いつもの手順に従って瞑想に入るのですが、すぐ日常の悩み事や、過去の出来事、後悔したこと、小さな悩みに振り回されるだけで終わってしまいます。それでも何とか、次から次へと上ってくる想念を叩き潰す(イメージはもぐら叩き)ことを試みます。
しかし、本当にまれに「己」というものを消すことができ、天のようなもの(天が何を指すかはいろいろな考え方がありますが)と一体になれたような瞬間があります。それを求めてやるのですが、恐らく、それが夏目漱石が言う「則天去私」の境地なのでしょう。
夏目漱石の小説にも、何回か悩み疲れた主人公が禅寺に行く場面があります。しかし、だいたいが失敗に終わって下界に戻ってきてしまいます。
最後の最後まで煩悩から逃れ切れない。これらの主人公と一緒にしてはだめですが、あの大文豪ですら完全な瞑想はマスターしきれなかったのかもしれません。それぐらい瞑想は難しいものだと思っています。
これは、技術的な問題になりますが、曼荼羅の絵や梵の文字を見つめ続けたり、薄目を開けながらある音に集中したり、高い山に登って空気のいいところでやったりと、まずは集中するためにいろいろな工夫が試みられたりしているのもそのせいでしょう。
ただ、時々、ただすべては幻想で、自分はやった気になって満足しているだけかもしれないと思う時もあります。テレビ番組で、わざわざヨガマットを担いでいって、山のてっぺんまでに登って、ヨガをやった後に瞑想している人を見たときなど、本当に瞑想ができているのかまるで自分を見ているようで心配になります。言い方は悪いですが「こういうところでヨガをやっている自分が好きな」ので終わっていやしないかと。
かといって、激しい修行(滝に打たれたり、護摩行をしたり)もお勧めしません。別にそこまで頑張らなくても、瞑想なんてものは、座禅を組んだり、絶対的な静寂の中でやらなくても、飛行機の中やスタバの中でも、下手したら寝転がりながらでも、やれるものだと思っています(飛行機の中がお勧め)。

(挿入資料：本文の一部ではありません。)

import Literature.NumberTheory.Automorphic.CMPrincipalSeriesHTraceOrbitalForm   -- ★ p843… (B-p18) `smoothTrace_cmPrincipalSeriesH_eq_inv_mul_integral` (Rogawski (4.9.4) on `H_v`, canonical orbital integrals)
import Literature.MeasureTheory.Group.CharacterIntegralsTwoCosetInversion       -- ★ LH2-p03 (g3) generic «TWO-COSET FOURIER INVERSION» `eq_twoCoset_of_forall_integral_char_mul_eq`
import Literature.NumberTheory.Automorphic.LocalEndoscopicOrbitClosed             -- ★ `gl_fin_one_comm` (`U(Φ₁)_v ≤ GL₁` is commutative)
import HarnessLib

/-!
# F0 · P3c · line LH6 «StCharTS» — road (D) «DEEP-FL», brick D3-ii-H «SHELL-ORBITAL — H TWIN»: the normalised canonical split-torus orbital integrals on
# `H_v = U(Φ₂)(L⁺_v) × U(Φ₁)(L⁺_v)` FROM their spectral (principal-series) data — a two-coset step function on `T_H = T₂ × U(Φ₁)_v`, constant explicit

Cell `pub/hodgecm-mathlib`, crux H413 = `stmt-HodgeConjecture-24833` (`--supports` lane, helper), route HCCMUnconditional; seat LH7-p04 (g2), dealt by the LH6 desk
F0P3b-plan (g23) 2026-09-02T05:18:06Z («H twin» of LH2-p03 (g3)'s `Theorems/F0P3cStCharTSShellOrbitalG`); road owner LH6-p04 (g2), spec of record
`F0/P3b/LH6-p04/g2/ROAD-D.status.v3.txt` § «D3-ii SHELL-ORBITAL-G∕H» + interface v2 e7201338631be5de.  THEOREMS ONLY (★-only imports; no definition ∕ instance ∕
notation ∕ named fact ∕ `sorry`).  HONEST LABEL: road-(D) brick, count-neutral — nothing here closes (S-X) `stub_StXIGSt`; HC_CM is proved only modulo the 7 printed
citations (2 remaining: hLiu418 = stmt-HodgeConjecture-24832, h413 = stmt-HodgeConjecture-24833) until rung 0 closes.

THE MATHEMATICS ([Rogawski1990, §4.9 Lemma 4.9.2 ∕ (4.9.4) p. 56 for `H`; §12.1 p. 171; L. 12.7.3 proof p. 195]; [vanDijk1972]; [HewittRoss1979, (23.11)]).  By ★
`smoothTrace_cmPrincipalSeriesH_eq_inv_mul_integral`, for every character `χ₂` of the diagonal torus `T₂` of `U(Φ₂)_v` (continuous) and `χ₁` of `U(Φ₁)_v` (open kernel)
and every test function `f_H`,
  `tr i_H(χ₂ ⊠ χ₁)(f_H; ν_H) = c · ∫_{T₂} ∫_{U(Φ₁)} χ₂(t) χ₁(u) Ψ(t, u) dν₁ dμ_T`,   `c = (μ_T(T₂ ∩ K_{2,v}) · ν₁(U(Φ₁)_v))⁻¹`,
where `Ψ(t, u) = δ_{B₂}^{1∕2}(t) · J₂(t)⁻¹ · O^{can}_{(t,u)}(f_H)` is the NORMALISED canonical orbital integral (a.e.; `J₂(t) = χ⁻(d₀⁻¹d₁)⁻¹` the torus module).  If the
spectral side is KNOWN in the two-coset closed form of the shell computation (F1-H, hypothesis `hF1H` BY SHAPE — LH5-p05 (g2)'s (D-b) ∕ BRICK 2 output):
  `tr i_H(χ₂ ⊠ χ₁)(f_H) = A · [χ₂|_{C₂} = 1] · [χ₁|_{K₁} = 1] · χ₁(z₁) · (χ₂(b₁) + κ χ₂(b₂))`,
then, reading `(χ₂, χ₁)` as ONE character `χ` of the abelian group `T_H = T₂ × U(Φ₁)_v` and the iterated integral as the product-Haar integral (Fubini), the
character integrals of `Ψ` are `(A∕c) · [χ|_{C₂ × K₁} = 1] · (χ(b₁, z₁) + κ χ(b₂, z₁))`, and ★ `eq_twoCoset_of_forall_integral_char_mul_eq` (LH2-p03 (g3); Hewitt–Ross
(23.11) on `T_H ⧸ C′`) (`…_of_comm` form) inverts:
  `Ψ = (A ∕ (c · μ_T(C₂) · ν₁(K₁))) · (𝟙_{(b₁,z₁)·(C₂×K₁)} + κ · 𝟙_{(b₂,z₁)·(C₂×K₁)})`   EVERYWHERE on `T_H`
— i.e. «`O^{can}_{(t,u)}(f_H) = J₂(t) · δ_{B₂}^{-1∕2}(t) · κ_H · (𝟙_{b₁C₂}(t) + κ·𝟙_{b₂C₂}(t)) · 𝟙_{z₁K₁}(u)`», `κ_H = A · μ_T(T₂ ∩ K_{2,v}) · ν₁(U(Φ₁)_v) ∕ (μ_T(C₂) · ν₁(K₁))`.
In the road's application `f_H = 𝟙_{K_H b_H K_H} = 𝟙_{K₂ b₂ K₂} ⊗ 𝟙_{z₁K₁}` (`K₂ = 𝓘₂.K n₂` Iwahori-factorised, `C₂ = T₂ ∩ K₂`, `b₁ = b₂` of interface §1(b), `b₂ = b₂ʷ`), and the
locally constant compactly supported VERSION `Ψ` of the normalised orbital integral (hypothesis `hΨ` BY SHAPE) is produced by LH2-p03's generic glue (local constancy on
`T_H^{reg}` + compact support) — named inputs, not restated here.

* §1 `map_prod_eq_mul_inl_inr` (a character of a product splits), `forall_mem_prod_eq_one_iff` (triviality on `C₂ × K₁` ↔ on `C₂` and on `K₁`),
  `exists_isOpen_subgroup_subset_of_nonarchimedean_prod_subtype` (open subgroups are a basis at `1` in `T₂ × U(Φ₁)_v`: ★ `nonarchimedeanGroup_cmLocal`).
* §2 **`normalizedOrbitalIntegralH_eq_twoCoset`** (the H twin of D3-ii) and its pointwise reading `classOrbitalIntegralH_eq_twoCoset_apply`.

## References
* [Rogawski1990] J. D. Rogawski, *Automorphic Representations of Unitary Groups in Three Variables*, Ann. of Math. Stud. 123 (1990), §4.9 (4.9.4) p. 56; §12.1 p. 171;
  §12.7 Lemma 12.7.3 (proof) p. 195.
* [vanDijk1972] G. van Dijk, *Computation of certain induced characters of p-adic groups*, Math. Ann. 199 (1972), Thm. p. 237.
* [HewittRoss1979] E. Hewitt, K. A. Ross, *Abstract Harmonic Analysis I*, 2nd ed. (1979), Thm. (23.11).
-/

set_option autoImplicit false
-- the mandated namespace has the single-problem summit's repeated segment (`HodgeConjecture.HodgeConjecture`)
set_option linter.dupNamespace false

noncomputable section

open NumberField IsDedekindDomain MeasureTheory MeasureTheory.Measure Topology Filter
open Literature.MeasureTheory.Group
open Literature.NumberTheory.Automorphic Literature.NumberTheory.Automorphic.UnitaryGroup
open Literature.NumberTheory.Automorphic.UnitaryGroup.HeisRing Literature.NumberTheory.Automorphic.UnitaryGroup.LineRing
open Literature.NumberTheory.Rogawski1990 (IsRegularElt)
open scoped Matrix MatrixGroups NNReal ENNReal Classical

namespace Summit.HodgeConjecture.HodgeConjecture.Cruxes.H413.F0P3cStCharTSShellOrbitalH

/-! ## §1 Generic glue: characters of a product; triviality on a product subgroup; an open-subgroup basis in `T₂ × U(Φ₁)_v` -/

/-- A character of a product is the product of its two restrictions: `χ(t, u) = χ(t, 1) · χ(1, u)`. [cite: HewittRoss1979, Thm. (23.18)] -/
theorem map_prod_eq_mul_inl_inr {M N : Type*} [Monoid M] [Monoid N] {A : Type*} [CommMonoid A] (χ : M × N →* A) (t : M) (u : N) :
    χ (t, u) = χ.comp (MonoidHom.inl M N) t * χ.comp (MonoidHom.inr M N) u := by
  rw [MonoidHom.comp_apply, MonoidHom.comp_apply, MonoidHom.inl_apply, MonoidHom.inr_apply, ← map_mul, Prod.mk_mul_mk, mul_one, one_mul]

/-- Triviality of a character on a product subgroup `C₂ × K₁` is triviality of its restrictions on `C₂` and on `K₁`. [cite: HewittRoss1979, Thm. (23.18)] -/
theorem forall_mem_prod_eq_one_iff {M N : Type*} [Group M] [Group N] {A : Type*} [CommMonoid A] (χ : M × N →* A)
    (C₂ : Subgroup M) (K₁ : Subgroup N) :
    (∀ c ∈ C₂.prod K₁, χ c = 1) ↔ (∀ c ∈ C₂, χ.comp (MonoidHom.inl M N) c = 1) ∧ (∀ k ∈ K₁, χ.comp (MonoidHom.inr M N) k = 1) := by
  constructor
  · intro h
    refine ⟨fun c hc => ?_, fun k hk => ?_⟩
    · rw [MonoidHom.comp_apply, MonoidHom.inl_apply]
      exact h (c, 1) (Subgroup.mem_prod.2 ⟨hc, K₁.one_mem⟩)
    · rw [MonoidHom.comp_apply, MonoidHom.inr_apply]
      exact h (1, k) (Subgroup.mem_prod.2 ⟨C₂.one_mem, hk⟩)
  · rintro ⟨h₂, h₁⟩ ⟨t, u⟩ htu
    rw [map_prod_eq_mul_inl_inr χ t u, h₂ t (Subgroup.mem_prod.1 htu).1, h₁ u (Subgroup.mem_prod.1 htu).2, mul_one]

/-- In the product of a subgroup of a nonarchimedean group with a nonarchimedean group, the open subgroups form a neighbourhood basis of `1`.
[cite: HewittRoss1979, Thm. (7.7)] -/
theorem exists_isOpen_subgroup_subset_of_nonarchimedean_prod_subtype {G N : Type*} [Group G] [TopologicalSpace G] [NonarchimedeanGroup G]
    [Group N] [TopologicalSpace N] [NonarchimedeanGroup N] (S : Subgroup G) :
    ∀ V ∈ 𝓝 (1 : ↥S × N), ∃ C' : Subgroup (↥S × N), IsOpen (C' : Set (↥S × N)) ∧ (C' : Set (↥S × N)) ⊆ V := by
  intro V hV
  obtain ⟨V₂, hV₂, V₁, hV₁, hsub⟩ := mem_nhds_prod_iff.1 hV
  obtain ⟨W₂, hW₂, hW₂V⟩ := (mem_nhds_subtype _ _ _).1 hV₂
  rw [OneMemClass.coe_one] at hW₂
  obtain ⟨O₂, hO₂⟩ := NonarchimedeanGroup.is_nonarchimedean W₂ hW₂
  obtain ⟨O₁, hO₁⟩ := NonarchimedeanGroup.is_nonarchimedean V₁ hV₁
  refine ⟨((O₂ : Subgroup G).comap S.subtype).prod (O₁ : Subgroup N), ?_, ?_⟩
  · rw [Subgroup.coe_prod]
    exact (O₂.isOpen.preimage continuous_subtype_val).prod O₁.isOpen
  · rw [Subgroup.coe_prod]
    rintro ⟨s, n⟩ ⟨hs, hn⟩
    exact hsub ⟨hW₂V (hO₂ hs), hO₁ hn⟩

/-! ## §2 The H-side inversion: normalised canonical orbital integrals on `T_H` from the spectral data -/

section CM

variable (L : Type) [Field L] [NumberField L] [IsCMField L]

瞑想をしていると、数十分があっという間に過ぎてしまいます(そこまで行けるのは数年に一回ぐらいですが)。その結果、とにかく頭がすっきりします。頭の回転がよくなった(気がします)。お酒とは真逆のトリップ感をイメージしてもらうといいかもしれません。
夏目漱石が天と一体となって、我を忘れえた忘我感を「則天去私」と名付けたように、これを自分風になぞらえれば、自我が天と一体になった「則天唯私」ってところかもしれません。
だからもし、ここまで読まれて、いろいろな悩み事や考え事で頭がいっぱいになってしまって、頭がフリーズしそうになっている方は、瞑想を試してみられるのも一興だと思います。
ただし、瞑想の世界に入ってしまい、うまく戻って来られなくなる人がいるらしいので、まずは何かガイダンスのようなものを読んで始めるのをおすすめしますが。
座禅でいう「渇」というのは、眠っているのを起こしたり、怠けているのを戒めるためではなく、喝という物理的な力で、思考を飛ばすという意味だと知った仲村でした。